:: EXTRACTED INFORMATION ::
/-- The lattice edge from `c` to `c + eᵢ`, coded in `ℤ × ℤ`. [folklore] -/
private theorem exists_edge_single (i : Fin 2) (c : Site 2) :
    ∃ e : (ℤ × ℤ) × Bool, e.1 = (c 0, c 1) ∧
      edgeTip e = ((c + Pi.single i (1 : ℤ) : Site 2) 0, (c + Pi.single i (1 : ℤ) : Site 2) 1) := by
  fin_cases i
  · exact ⟨((c 0, c 1), false), rfl, by simp [edgeTip]⟩
  · exact ⟨((c 0, c 1), true), rfl, by simp [edgeTip]⟩

/-! ### Open paths in the polygon versus paths of live coded edges

Throughout this section `r` is the step relation of the stub over a finite edge set `L` (property
`hr`), and `L` is the set of LIVE coded edges of the polygon `V` in the configuration `ω`: induced
edges of `V.image (x ↦ (x 0, x 1))` whose bond is open (property `hL`). -/

section Paths

variable {L : Finset ((ℤ × ℤ) × Bool)} {r : ℤ × ℤ → ℤ × ℤ → Prop}
  (hr : ∀ b c : ℤ × ℤ, r b c ↔ ∃ e ∈ L, (e.1 = b ∧ edgeTip e = c) ∨ (e.1 = c ∧ edgeTip e = b))
include hr

/-- The step relation is symmetric. [folklore] -/
private theorem r_symm {b c : ℤ × ℤ} (h : r b c) : r c b := by
  obtain ⟨e, he, h⟩ := (hr b c).1 h
  exact (hr c b).2 ⟨e, he, h.symm⟩

/-- Paths of `L`-edges are reversible. [folklore] -/
private theorem rtg_symm {b c : ℤ × ℤ} (h : Relation.ReflTransGen r b c) :
    Relation.ReflTransGen r c b := by
  induction h with
  | refl => exact Relation.ReflTransGen.refl
  | tail _ hcd ih => exact Relation.ReflTransGen.head (r_symm hr hcd) ih

variable {V : Finset (Site 2)} {ω : BondConfig (Site 2)}
  (hL : ∀ e : (ℤ × ℤ) × Bool, e ∈ L ↔
    (e.1 ∈ V.image (fun x : Site 2 => (x 0, x 1)) ∧
        edgeTip e ∈ V.image (fun x : Site 2 => (x 0, x 1))) ∧
      s((![e.1.1, e.1.2] : Site 2), (![(edgeTip e).1, (edgeTip e).2] : Site 2)) ∈ ω)
include hL

/-- An open bond from `c` to `c + eᵢ`, both in `V`, is a step from `(c 0, c 1)` to `(d 0, d 1)`. [folklore] -/
private theorem r_of_single {c d : Site 2} {i : Fin 2} (hc : c ∈ V) (hd : d ∈ V)
    (hmem : s(c, d) ∈ ω) (hi : d = c + Pi.single i 1) : r (c 0, c 1) (d 0, d 1) := by
  subst hi
  obtain ⟨e, he1, he2⟩ := exists_edge_single i c
  refine (hr _ _).2 ⟨e, (hL e).2 ⟨?_, ?_⟩, Or.inl ⟨he1, he2⟩⟩
  · rw [he1, he2]
    exact ⟨Finset.mem_image_of_mem (fun x : Site 2 => (x 0, x 1)) hc,
      Finset.mem_image_of_mem (fun x : Site 2 => (x 0, x 1)) hd⟩
  · rw [he1, he2]
    simpa only [vec_pair] using hmem

/-- One open bond of a lattice configuration inside `V` is one step. [folklore] -/
private theorem r_of_adj (hω : ω ⊆ (zdGraph 2).edgeSet) {c d : Site 2} (hc : c ∈ V) (hd : d ∈ V)
    (h : (openGraph ω).Adj c d) : r (c 0, c 1) (d 0, d 1) := by
  rw [openGraph_adj] at h
  have hadj : (zdGraph 2).Adj c d := (SimpleGraph.mem_edgeSet (zdGraph 2)).1 (hω h.1)
  obtain ⟨i, hi | hi⟩ := (zdGraph_adj_iff c d).1 hadj
  · exact r_of_single hr hL hc hd h.1 hi
  · have hmem : s(d, c) ∈ ω := by
      rw [Sym2.eq_swap]
      exact h.1
    exact r_symm hr (r_of_single hr hL hd hc hmem hi)

/-- An open path of the polygon read as a path of live coded edges. [folklore] -/
private theorem rtg_of_reachable (hω : ω ⊆ (zdGraph 2).edgeSet) {a b : ↥(↑V : Set (Site 2))}
    (h : ((openGraph ω).induce (↑V : Set (Site 2))).Reachable a b) :
    Relation.ReflTransGen r ((a : Site 2) 0, (a : Site 2) 1) ((b : Site 2) 0, (b : Site 2) 1) := by
  rw [SimpleGraph.reachable_iff_reflTransGen] at h
  exact Relation.ReflTransGen.lift (p := r)
    (fun c : ↥(↑V : Set (Site 2)) => ((c : Site 2) 0, (c : Site 2) 1))
    (fun c d hcd => r_of_adj hr hL hω (Finset.mem_coe.1 c.2) (Finset.mem_coe.1 d.2)
      (SimpleGraph.induce_adj.1 hcd)) a b h

/-- A path of live coded edges from a polygon vertex is an open path of the polygon. [folklore] -/
private theorem openConnIn_of_rtg (hω : ω ⊆ (zdGraph 2).edgeSet) {b c : ℤ × ℤ}
    (h : Relation.ReflTransGen r b c) (hb : (![b.1, b.2] : Site 2) ∈ V) :
    ω ∈ openConnIn (↑V : Set (Site 2)) (![b.1, b.2] : Site 2) (![c.1, c.2] : Site 2) := by
  induction h with
  | refl => exact ⟨Finset.mem_coe.2 hb, Finset.mem_coe.2 hb, SimpleGraph.Reachable.refl _⟩
  | @tail p q _ hpq ih =>
    obtain ⟨hbV, hpV, hreach⟩ := ih
    obtain ⟨e, he, hor⟩ := (hr p q).1 hpq
    obtain ⟨hends, heω⟩ := (hL e).1 he
    have hqV : (![q.1, q.2] : Site 2) ∈ V := by
      rcases hor with ⟨-, h2⟩ | ⟨h1, -⟩
      · rw [← h2]
        exact mem_image_pair_iff.1 hends.2
      · rw [← h1]
        exact mem_image_pair_iff.1 hends.1
    have hmem : s((![p.1, p.2] : Site 2), (![q.1, q.2] : Site 2)) ∈ ω := by
      rcases hor with ⟨h1, h2⟩ | ⟨h1, h2⟩
      · rw [← h1, ← h2]
        exact heω
      · rw [← h1, ← h2, Sym2.eq_swap]
        exact heω
    have hne : (![p.1, p.2] : Site 2) ≠ ![q.1, q.2] :=
      ((SimpleGraph.mem_edgeSet (zdGraph 2)).1 (hω hmem)).ne
    have hadj : ((openGraph ω).induce (↑V : Set (Site 2))).Adj ⟨![p.1, p.2], hpV⟩
        ⟨![q.1, q.2], Finset.mem_coe.2 hqV⟩ :=
      SimpleGraph.induce_adj.2 ((openGraph_adj ω _ _).2 ⟨hmem, hne⟩)
    exact ⟨hbV, Finset.mem_coe.2 hqV, hreach.trans hadj.reachable⟩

:: THE PROBLEM ::
Extract each line from the entries above that contains the string "with".

:: EXERCISE RESULT ::
  induction h with
  induction h with
      rcases hor with ⟨-, h2⟩ | ⟨h1, -⟩
      rcases hor with ⟨h1, h2⟩ | ⟨h1, h2⟩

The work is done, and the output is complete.